SUPPLIED MATERIAL START
import Summits.HodgeConjecture.HodgeConjecture.Theses.ConservativityLefschetz
import Summits.HodgeConjecture.HodgeConjecture.Theorems.NoetherLefschetzOneUpMiddleReduction

/-!
# Birth skeleton (BC3) of the crux `AbelianComplement` (stmt-HodgeConjecture-10452)

Registrar seat `planner-skel-stmt-HodgeConjecture-10452-0` (mode `skeleton-register`, 2026-08-17).

## The crux, as filed

Item `stmt-HodgeConjecture-10452`, decl (live, by name)
`Summit.HodgeConjecture.HodgeConjecture.Theses.ConservativityLefschetz.AbelianComplement`:

  `(∀ A : AbelianVariety ℂ, IsSmoothProjective A.dim A.X → HodgeConjectureFor A.dim A.X) → HodgeConjecture`

— the Hodge conjecture for ALL smooth projective complex varieties GRANTED the Hodge conjecture for
every complex abelian variety (the "abelian complement" in CONDITIONAL form). It is wanted, rank 9,
"NOT CLAIMED / do not staff", by `route-HodgeConjecture-ConservativityLefschetz` (live decl above) and
was wanted by `route-HodgeConjecture-RankFourFaces` until 2026-08-16T16:51Z, when that route replaced it
by the COMPLEMENT form `RankFourFaces.AbelianComplement` (stmt-HodgeConjecture-15889: HC for every
smooth projective `n`-fold that is not `A.X` for an `n`-dimensional abelian variety `A`), which implies
the present item by the case split of `RankFourFaces.closes`. This file concludes the item's LIVE decl
by name (the default `--crux-decl` of `ledger skeleton check`); it deliberately does not import the
RankFourFaces route module, whose homonymous decl is the other item.

Refuter consensus on the item (notes g41-14/16/26/38/52, 2026-08-15): an implication between two open
statements, summit-strength as a statement (no reduction of general HC to abelian varieties is known),
honest placeholder so that `closes` reaches the Statement. A birth skeleton cannot change that; what it
can do is cut the conditional complement into ≥ 2 genuine, individually weaker, open pieces over the
tree's PROVED reduction machinery, so that the item has a registered plan and its open content is
named precisely.

## The cut — the middle-degree ladder, granted abelian varieties

Three theorems of the tree are used BY NAME in the assembly (not restated as stubs):

* `Theorems.middleReduction_proof : NoetherLefschetzOneUp.MiddleReduction` (BrosnanFangNiePearlstein2009
  Lemma 48, proved @ ba3d26648a63): HC for all `X` and all `p` follows from the MIDDLE degree `(m,m)` of
  all smooth projective `2m`-folds;
* `NoetherLefschetzOneUp.LefschetzOneOne_holds` (Lefschetz (1,1), proved @ 44a5d6d9a7d8): level `m = 1`;
* `algebraicClasses_zero` (`N⁰H⁰ = H⁰`): level `m = 0`;
* `NoetherLefschetzOneUp.HodgeModels_holds` (proved @ 614fa71ac06a): the anti-vacuity conjunct
  `Nonempty (HodgeModel n X)` of `HodgeConjectureFor`.

Hence the OPEN content of the crux is exactly "granted HC for every abelian variety (of every
dimension), every rational `(m,m)`-class on every smooth projective `2m`-fold is algebraic, for every
`m ≥ 2`", and the skeleton cuts it at the first open level:

* `stub_fourfoldsGrantedAbelian` — LEVEL 2: granted HC for all abelian varieties, every rational
  `(2,2)`-class on every smooth projective complex FOURFOLD is algebraic. OPEN (abelian fourfolds
  themselves are now a theorem — Markman, arXiv:2509.23403 Thm 1.1 / Cor 1.3 — so the hypothesis enters
  through abelian varieties of HIGHER dimension dominating fourfolds of abelian motivic type: products of
  curves via their Jacobians, Kummer-type and isotrivially fibred fourfolds; what is left is `(2,2)` on
  fourfolds of non-abelian type: general type, Calabi–Yau and hyperkähler fourfolds, `K3 × K3`, Fano
  fourfolds beyond the known uniruled / cubic cases). [Deligne2000; ConteMurre1978 (uniruled fourfolds);
  Zucker1977 (cubic fourfolds); arXiv:2509.23403; Voisin2002KaehlerCounterexample]
* `stub_ladderGrantedAbelian` — THE LADDER FROM SIXFOLDS ON (conditional ladder form): for every
  `m ≥ 3`, granted HC for all abelian varieties AND the middle degrees of all smooth projective
  `2m'`-folds for every `m' < m`, every rational `(m,m)`-class on every smooth projective `2m`-fold is
  algebraic. OPEN; stated in ladder form so that it is NOT summit-equivalent on its own (it lacks the
  level-2 floor, exactly the content of stub 1; compare `Cruxes/SummitGrantedFourfolds/Lines/birth.lean`,
  whose unconditional-ladder caveat via `X ↦ X × ℙ²`, retired stmt-HodgeConjecture-14417, is the reason
  for the ladder form). [BrosnanFangNiePearlstein2009 Lemma 48; Deligne2000; Andre1996Motifs]
* `AbelianComplement_of` (no `sorry`): from the two stubs (as name-keyed hypotheses) to the crux BY NAME —
  strong induction on the level `m` (floor `m = 0, 1` by the tree theorems, `m = 2` stub 1, `m ≥ 3`
  stub 2, the abelian hypothesis threaded through both), then `middleReduction_proof` and
  `HodgeModels_holds`.

`sorry` occurs only inside the two `stub_*` theorems.

## Honesty box

* Neither stub is the crux or the summit in costume: stub 1 says nothing above dimension 4; stub 2 has
  no floor. BC3 probes `stub → ConservativityLefschetz.AbelianComplement` and `stub → HodgeConjecture`
  by `first | exact? | simpa using h | aesop` fail for both (registrar folder `bc/probes.lean`, quoted in
  `Lines/birth.md`). Conversely both stubs are consequences of `HodgeConjecture` (by specialisation), as
  every item of both routes is; neither is refutable short of `¬HodgeConjecture`.
* The abelian hypothesis is load-bearing in kind, not decoration: HC for abelian varieties of
  unbounded dimension is what makes varieties dominated by products of curves / abelian varieties fall
  (pull back to the product of Jacobians, split the Hodge class there by polarisability, push forward),
  at every level of the ladder.
* Disproof used: none — `Cruxes/AbelianComplement/` had no `Disproof.lean` and no workfiles when this was
  written (`ledger crux ls stmt-HodgeConjecture-10452`: "no workfiles yet"); no `Theorems/…/Negative/`
  lemma exists for this decl; `ledger negatives --problem HodgeConjecture` (3 entries: MilnorKExponential
  SymbolLift, DerivedTorelliFermat K3 exhaustion, ELineTransport connectivity matrix) has no statement
  equal or trivially equivalent to either stub.
-/

set_option linter.dupNamespace false

namespace Summit.HodgeConjecture.HodgeConjecture.Cruxes.AbelianComplement.Birth

open Literature.AlgebraicGeometry.Motives Literature.AlgebraicGeometry.HodgeTheory
open Summit.HodgeConjecture.HodgeConjecture.Theses.NoetherLefschetzOneUp (HodgeModels_holds
  LefschetzOneOne_holds)

/-! ## §1 Statements -/

/-- The crux's hypothesis, verbatim: the Hodge conjecture for every complex abelian variety `A`
(smooth-projectivity of `A.X` in dimension `A.dim` carried as an explicit, always-true hypothesis, as in
the item). [Deligne2000; Andre1996Motifs] -/
def AbelianHodge : Prop :=
  ∀ A : AbelianVariety ℂ, IsSmoothProjective A.dim A.X → HodgeConjectureFor A.dim A.X

/-- Level `m` of the middle-degree ladder: every rational `(m,m)`-class on every smooth projective
complex `2m`-fold is algebraic (the antecedent of `NoetherLefschetzOneUp.MiddleReduction`, one level at
a time). [BrosnanFangNiePearlstein2009, Lemma 48] -/
def MiddleLevel (m : ℕ) : Prop :=
  ∀ ⦃X : SchemeOver ℂ⦄, IsSmoothProjective (2 * m) X → ∀ c : complexBetti X (2 * m),
    IsRationalClass c → IsOfHodgeType (2 * m) X (2 * m) m m c → c ∈ algebraicClasses X m

/-- STUB 1 statement — fourfolds granted abelian varieties: HC for all complex abelian varieties implies
that every rational `(2,2)`-class on every smooth projective complex fourfold is algebraic.
[Deligne2000; ConteMurre1978; Zucker1977; arXiv:2509.23403] -/
def FourfoldsGrantedAbelian : Prop :=
  AbelianHodge → MiddleLevel 2

/-- STUB 2 statement — the ladder from sixfolds on, granted abelian varieties (conditional ladder form):
for `m ≥ 3`, HC for all complex abelian varieties together with the middle degrees of all smooth
projective `2m'`-folds for every `m' < m` imply the middle degree `(m,m)` of every smooth projective
`2m`-fold. [BrosnanFangNiePearlstein2009 Lemma 48; Deligne2000; Andre1996Motifs] -/
def LadderGrantedAbelian : Prop :=
  ∀ m : ℕ, 3 ≤ m → AbelianHodge → (∀ m' : ℕ, m' < m → MiddleLevel m') → MiddleLevel m

/-! ## §2 The stubs (the ONLY `sorry`s of this file) -/

/-- STUB 1 (registered): `FourfoldsGrantedAbelian`. -/
theorem stub_fourfoldsGrantedAbelian : FourfoldsGrantedAbelian := by
  sorry

/-- STUB 2 (registered): `LadderGrantedAbelian`. -/
theorem stub_ladderGrantedAbelian : LadderGrantedAbelian := by
  sorry

/-! ### Name-keyed aliases (the skeleton audit admits a hypothesis of `AbelianComplement_of` iff the
head constant of its type has the short name of a declared stub) -/
namespace Registered

/-- Alias of `FourfoldsGrantedAbelian` keyed by the registered stub name. -/
abbrev stub_fourfoldsGrantedAbelian : Prop := FourfoldsGrantedAbelian
/-- Alias of `LadderGrantedAbelian` keyed by the registered stub name. -/
abbrev stub_ladderGrantedAbelian : Prop := LadderGrantedAbelian

end Registered

/-! ## §3 Composition (no `sorry` below this line) -/

/-- **The two stubs imply the crux, BY NAME.** Given HC for all abelian varieties (`hAV`) and a smooth
projective `n`-fold `X`: every level of the middle-degree ladder holds, by strong induction on `m` —
`m = 0` (`algebraicClasses_zero`), `m = 1` (Lefschetz (1,1), `LefschetzOneOne_holds`), `m = 2` (stub 1
with `hAV`), `m ≥ 3` (stub 2 with `hAV` and the induction hypothesis); then BFNP's reduction to the
middle degree (`Theorems.middleReduction_proof`) gives every `(p,p)`-class on `X`, and
`HodgeModels_holds` the anti-vacuity conjunct of `HodgeConjectureFor n X`. -/
theorem AbelianComplement_of (h₁ : Registered.stub_fourfoldsGrantedAbelian)
    (h₂ : Registered.stub_ladderGrantedAbelian) :
    Summit.HodgeConjecture.HodgeConjecture.Theses.ConservativityLefschetz.AbelianComplement := by
  unfold Summit.HodgeConjecture.HodgeConjecture.Theses.ConservativityLefschetz.AbelianComplement
  intro hAV n X hX
  -- every level of the middle-degree ladder, by strong induction on `m`
  have hmid : ∀ m : ℕ, MiddleLevel m := by
    intro m
    induction m using Nat.strong_induction_on with
    | _ m ih =>
      obtain hm | hm := Nat.lt_or_ge m 3
      · interval_cases m
        · -- level 0: `N⁰ H⁰ = H⁰`
          intro Y _ c _ _
          rw [algebraicClasses_zero]
          exact Submodule.mem_top
        · -- level 1: Lefschetz (1,1) (tree theorem)
          exact fun Y hY c hc hpp ↦ LefschetzOneOne_holds hY c hc hpp
        · -- level 2: stub 1, granted the abelian hypothesis
          exact h₁ hAV
      · -- level ≥ 3: stub 2, granted the abelian hypothesis and all lower levels
        exact h₂ m hm hAV ih
  -- conjunct 1: Hodge models (tree theorem); conjunct 2: BFNP reduction to the middle degree (tree theorem)
  exact ⟨HodgeModels_holds hX,
    Summit.HodgeConjecture.HodgeConjecture.Theorems.middleReduction_proof
      (fun m Y hY c hc hpp ↦ hmid m hY c hc hpp) hX⟩

/-- Wiring check: the registered stubs feed the composition as stated (definitional unfolding only). -/
example : Summit.HodgeConjecture.HodgeConjecture.Theses.ConservativityLefschetz.AbelianComplement :=
  AbelianComplement_of stub_fourfoldsGrantedAbelian stub_ladderGrantedAbelian

/-! ## §4 Plumbing sanity (proved, no `sorry`): the floor of the ladder is in the tree — levels `0` and
`1` of `MiddleLevel` hold outright, so the stubs start exactly where the theorems stop. -/

example : MiddleLevel 0 := by
  intro Y _ c _ _
  rw [algebraicClasses_zero]
  exact Submodule.mem_top

example : MiddleLevel 1 :=
  fun _ hY c hc hpp ↦ LefschetzOneOne_holds hY c hc hpp

/-- Sanity in the other direction (informative only): each stub is a CONSEQUENCE of the summit, by
specialisation — so neither is refutable short of `¬HodgeConjecture`. -/
example (hS : _root_.HodgeConjecture) : FourfoldsGrantedAbelian :=
  fun _ _ hX c hc hpp ↦ (hS hX).2 2 c hc hpp

example (hS : _root_.HodgeConjecture) : LadderGrantedAbelian :=
  fun m _ _ _ _ hX c hc hpp ↦ (hS hX).2 m c hc hpp

end Summit.HodgeConjecture.HodgeConjecture.Cruxes.AbelianComplement.Birth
SUPPLIED MATERIAL END
-- WHAT YOU HAVE TO DO --
Please work out how many lines in the data include "Summits"; write that number only.

-- OUTPUT BELOW --
2